9 days later, heeding these words, the National Guard of Paris established a central committee, which declared itself in opposition to the government of Versailles. Le Cri Du Peuple hit the streets the following morning, with an article titled ‘the vote’.
Every morning, the revolutionary press worked tirelessly, informing the people of every step taken. Thus unfolded the pioneering work of constructing a workers state.
Mistakes
The written word – in decrees, minutes, leaflets, and newspapers – was the lifeblood of the Commune itself. But by spreading the demands of the leadership, they also spread its mistakes.
The revolutionary press is essential, but the correct content and leadership is decisive. The blood circulates the body, but if weak in minerals, the body cannot live for long.
No party had been prepared in advance. The leadership was a hodgepodge of individuals with contradictory ideas. Some were revolutionary workers, with fighting instincts but little experience. Others were radical petty-bourgeois republicans, with high ideals but no decisiveness.
Many opportunities were missed in those weeks which inevitably doomed the Commune. As one faction of the Central Committee declared:
“We have only the mandate to secure the rights of Paris. If the provinces share our views, let them imitate our example.”
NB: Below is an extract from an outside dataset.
/-- DIAL A — `σ₀` is BASE-CHANGE-REACHABLE: its cohomological partner `π₀` is joined to a base-change form by a finite chain of
admissible `Sym^(n-1)`-congruences (`Relation.ReflTransGen`). -/
def BCReachable (K₀ : Type) [Field K₀] [NumberField K₀] (n : ℕ) (ℓ : ℕ) [Fact ℓ.Prime] (ι : PadicAlgCl ℓ ≃+* ℂ)
    (σ₀ : Literature.NumberTheory.GaloisRepresentations.FramedGaloisRep K₀ (PadicAlgCl ℓ) 2) : Prop :=
  ∃ (hcpt₂ : Literature.NumberTheory.Automorphic.isCompact_glFiniteIntegralLevel 2 K₀) (π₀ β : Literature.NumberTheory.Automorphic.CuspidalAutomorphicRepData 2 K₀ hcpt₂), (∀ᶠ v : IsDedekindDomain.HeightOneSpectrum (NumberField.RingOfIntegers K₀) in Filter.cofinite, SatakeFrobCompatibleAt ι π₀.1 σ₀ v) ∧ Relation.ReflTransGen (fun π π' : Literature.NumberTheory.Automorphic.CuspidalAutomorphicRepData 2 K₀ hcpt₂ => ∃ (p : ℕ) (_ : Fact p.Prime) (ι' : PadicAlgCl p ≃+* ℂ) (T : Literature.NumberTheory.Automorphic.InfinityType K₀ 2) (s s' : Literature.NumberTheory.GaloisRepresentations.FramedGaloisRep K₀ (PadicAlgCl p) 2) (R R' : Literature.NumberTheory.GaloisRepresentations.FramedGaloisRep K₀ (PadicAlgCl p) n) (τ : Field.absoluteGaloisGroup K₀ →* Matrix.GeneralLinearGroup (Fin n) (Literature.NumberTheory.GaloisRepresentations.padicAlgClResidueField p)), n ^ 2 < p ∧ Algebra.IsUnramifiedIn (NumberField.RingOfIntegers K₀) (Ideal.span {(p : ℤ)}) ∧ (∀ v : IsDedekindDomain.HeightOneSpectrum (NumberField.RingOfIntegers K₀), ((p : ℕ) : NumberField.RingOfIntegers K₀) ∈ v.asIdeal → π.1.IsUnramifiedAt v ∧ π'.1.IsUnramifiedAt v) ∧ π.1.HasInfinityType T ∧ π'.1.HasInfinityType T ∧ T.IsLAlgebraic ∧ T.IsRegular ∧ (∀ e : K₀ →+* ℂ, ∀ w₁ ∈ T e, ∀ w₂ ∈ T e, ((n : ℝ) - 1) * (‖w₁.a - w₂.a‖ + ‖w₁.b - w₂.b‖ + 2) + 2 * n < (p : ℝ)) ∧ (∀ᶠ v : IsDedekindDomain.HeightOneSpectrum (NumberField.RingOfIntegers K₀) in Filter.cofinite, SatakeFrobCompatibleAt ι' π.1 s v) ∧ (∀ᶠ v : IsDedekindDomain.HeightOneSpectrum (NumberField.RingOfIntegers K₀) in Filter.cofinite, SatakeFrobCompatibleAt ι' π'.1 s' v) ∧ Summit.Langlands.Langlands.Theorems.MonodromyDichotomySymmetricPowerAnchor.IsSymShadow K₀ p n R s ∧ Summit.Langlands.Langlands.Theorems.MonodromyDichotomySymmetricPowerAnchor.IsSymShadow K₀ p n R' s' ∧ R.IsResidualRepOf (RingHom.id _) τ ∧ R'.IsResidualRepOf (RingHom.id _) τ ∧ Literature.NumberTheory.GaloisRepresentations.IsAbsIrreducible τ ∧ Literature.NumberTheory.GaloisRepresentations.IsDecomposedGeneric τ ∧ Literature.NumberTheory.GaloisRepresentations.IsAbsIrreducible (τ.comp (Literature.NumberTheory.GaloisRepresentations.absGaloisGroupAdjoinRootsOfUnity K₀ p).subtype) ∧ Literature.NumberTheory.GaloisRepresentations.Subgroup.IsEnormous ((Literature.NumberTheory.GaloisRepresentations.absGaloisGroupAdjoinRootsOfUnity K₀ p).map τ) ∧ ∃ g₀ : Field.absoluteGaloisGroup K₀, g₀ ∉ Literature.NumberTheory.GaloisRepresentations.absGaloisGroupAdjoinRootsOfUnity K₀ p ∧ ∃ c : Literature.NumberTheory.GaloisRepresentations.padicAlgClResidueField p, ((τ g₀ : Matrix.GeneralLinearGroup (Fin n) (Literature.NumberTheory.GaloisRepresentations.padicAlgClResidueField p)) : Matrix (Fin n) (Fin n) (Literature.NumberTheory.GaloisRepresentations.padicAlgClResidueField p)) = c • (1 : Matrix (Fin n) (Fin n) (Literature.NumberTheory.GaloisRepresentations.padicAlgClResidueField p))) π₀ β ∧ ∃ (p : ℕ) (_ : Fact p.Prime) (ι' : PadicAlgCl p ≃+* ℂ) (s : Literature.NumberTheory.GaloisRepresentations.FramedGaloisRep K₀ (PadicAlgCl p) 2), (∀ᶠ v : IsDedekindDomain.HeightOneSpectrum (NumberField.RingOfIntegers K₀) in Filter.cofinite, SatakeFrobCompatibleAt ι' β.1 s v) ∧ ∃ (F : Type) (_ : Field F) (_ : NumberField F) (_ : Algebra F K₀), NumberField.IsTotallyReal F ∧ Module.finrank F K₀ = 2 ∧ ∃ (sF : Literature.NumberTheory.GaloisRepresentations.FramedGaloisRep F (PadicAlgCl p) 2) (χ : Field.absoluteGaloisGroup K₀ →* PadicAlgCl p), sF.toGaloisRep.IsIrreducible ∧ Summit.Langlands.Langlands.Theorems.MonodromyDichotomySymmetricPowerAnchor.IsPinnedGeometric F p sF ∧ ∀ g : Field.absoluteGaloisGroup K₀, Literature.NumberTheory.GaloisRepresentations.FramedRep.charpoly s g = (Literature.NumberTheory.GaloisRepresentations.FramedRep.charpoly (sF.restrictField K₀) g).scaleRoots (χ g)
This was a declaration of suicide. Spreading the revolution, crushing the enemy, was essential when the momentum was with them. Marx recognised this danger, he wrote at the time:
“If they are defeated only their ‘decency’ will be to blame. They should have marched at once on Versailles, after first Vinoy and then the reactionary section of the Paris National Guard had themselves retired from the battlefield. The right moment was missed because of conscientious scruples.”
On 21 May 1871, the Versailles’ troops of reaction finally entered Paris. Delescluze, the radical republican journalist and leader of the commune, published the following, as soon as he heard:
“Make way for the People, for fighters with bare arms! The hour of revolutionary war has sounded … To arms, citizens! To arms! … The Commune is counting on you – count on the Commune!”
Unfortunately ‘the hour for revolutionary war’ was called far too late, and the commune was defeated.
The mass of revolutionary publications is not a mere historic relic, it has created a rich archive for any revolutionary today. Marx hungrily digested the literature of the Communards, and presented them in his great works.
Thanks to their sacrifices; their deeds, and their words, we have the advantage over them, and every revolution since. To the heroes of the Commune, we will honour their memory with a victory of our own – a revolutionary commune of the workers of the world.